═══ DATA EXTRACT

/-! ### §6 Honda's congruence over `𝓞` -/

/-- **Honda's congruence for a model over `𝓞 = 𝓞_{ℚ₃(ζ₉)}` (coefficient form).** For a Weierstrass equation `E`
over `𝓞` with elliptic special fibre `E ⊗_ρ 𝔽₃` of trace `a = 4 − #(E ⊗_ρ 𝔽₃)(𝔽₃)`:
`3·[Xⁿ](log_𝓔(X⁹) − a·log_𝓔(X³) + 3·log_𝓔(X)) ∈ 𝓞` for every `n` (`𝓔 = E ⊗ ℚ₃(ζ₉)`).
[cite: Honda1970, §6.2 Thm. 9] [cite: Katz1981CrystallineDieudonne, Key Lemma 5.1.3] -/
theorem three_mul_coeff_honda_mem_of_model (E : WeierstrassCurve ONine) (ρ : ONine →+* ZMod 3)
    [(E.map ρ).IsElliptic] (n : ℕ) :
    3 * coeff n (expand (3 ^ 2) (Literature.RingTheory.FormalGroups.prime_sq_ne_zero 3)
          (E.map (algebraMap ONine KNine)).formalLog -
        PowerSeries.C ((HasseManin.tr (E.map ρ) : ℤ) : KNine) *
          expand 3 (Literature.RingTheory.FormalGroups.prime_ne_zero 3) (E.map (algebraMap ONine KNine)).formalLog +
        3 * (E.map (algebraMap ONine KNine)).formalLog) ∈ ONine := by
  set ι := algebraMap ONine KNine with hι
  set 𝓔 := E.map ι with h𝓔
  set a := HasseManin.tr (E.map ρ) with ha
  set RE : ONine⟦X⟧ := if 0 ≤ a then WeierstrassCurve.frobRHSPos 3 E a.toNat
    else WeierstrassCurve.frobRHSNeg 3 E a.natAbs with hRE
  obtain ⟨G, hG⟩ := frobLHS_sub_frobRHS_eq_C_mul E ρ
  rw [← ha] at hG
  have hdvd : PowerSeries.C (⟨1 - zeta 9 ℚ_[3] KNine, one_sub_zeta_mem⟩ : ONine) ∣
      WeierstrassCurve.frobLHS 3 E - RE := ⟨G, hG⟩
  have hU0 : constantCoeff (WeierstrassCurve.frobLHS 3 E) = 0 := E.constantCoeff_frobLHS 3 (by norm_num)
  have hV0 : constantCoeff RE = 0 := by
    rw [hRE]; split_ifs
    · exact E.constantCoeff_frobRHSPos 3 (by norm_num) _
    · exact E.constantCoeff_frobRHSNeg 3 (by norm_num) _
  have key := three_mul_coeff_subst_sub_subst_mem (natCast_mul_coeff_formalLog_mem E) hU0 hV0 hdvd n
  -- identify the two logarithms
  have hu : (WeierstrassCurve.frobLHS 3 E).map ι = WeierstrassCurve.frobLHS 3 𝓔 :=
    WeierstrassCurve.map_frobLHS 3 E _ (by norm_num)
  have hlog : 𝓔.formalLog.subst ((WeierstrassCurve.frobLHS 3 E).map ι) - 𝓔.formalLog.subst (RE.map ι) =
      expand (3 ^ 2) (Literature.RingTheory.FormalGroups.prime_sq_ne_zero 3) 𝓔.formalLog -
        PowerSeries.C ((a : ℤ) : KNine) * expand 3 (Literature.RingTheory.FormalGroups.prime_ne_zero 3) 𝓔.formalLog +
        3 * 𝓔.formalLog := by
    rw [hu, formalLog_subst_frobLHS E, hRE]
    split_ifs with hpos
    · rw [WeierstrassCurve.map_frobRHSPos 3 E _ (by norm_num), ← h𝓔, formalLog_subst_frobRHSPos E,
        nsmul_eq_mul, nsmul_eq_mul, show ((a.toNat : ℕ) : KNine⟦X⟧) = PowerSeries.C ((a : ℤ) : KNine) by
          rw [← map_natCast (PowerSeries.C (R := KNine)), ← Int.cast_natCast, Int.toNat_of_nonneg hpos],
        show ((3 : ℕ) : KNine⟦X⟧) = 3 from rfl]
      ring
    · rw [WeierstrassCurve.map_frobRHSNeg 3 E _ (by norm_num), ← h𝓔, formalLog_subst_frobRHSNeg E,
        nsmul_eq_mul, nsmul_eq_mul, show ((a.natAbs : ℕ) : KNine⟦X⟧) = -PowerSeries.C ((a : ℤ) : KNine) by
          rw [← map_natCast (PowerSeries.C (R := KNine)), ← map_neg, ← Int.cast_natCast, ← Int.cast_neg]
          congr 2
          omega,
        show ((3 : ℕ) : KNine⟦X⟧) = 3 from rfl]
      ring
  rw [← hlog]
  exact key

══════

Print exactly the lines of the listing above starting at the line containing "obtain ⟨G, hG⟩" and ending at the line containing "E.constantCoeff_frobRHSNeg 3 (by norm_num) _", both included.

  obtain ⟨G, hG⟩ := frobLHS_sub_frobRHS_eq_C_mul E ρ
  rw [← ha] at hG
  have hdvd : PowerSeries.C (⟨1 - zeta 9 ℚ_[3] KNine, one_sub_zeta_mem⟩ : ONine) ∣
      WeierstrassCurve.frobLHS 3 E - RE := ⟨G, hG⟩
  have hU0 : constantCoeff (WeierstrassCurve.frobLHS 3 E) = 0 := E.constantCoeff_frobLHS 3 (by norm_num)
  have hV0 : constantCoeff RE = 0 := by
    rw [hRE]; split_ifs
    · exact E.constantCoeff_frobRHSPos 3 (by norm_num) _
    · exact E.constantCoeff_frobRHSNeg 3 (by norm_num) _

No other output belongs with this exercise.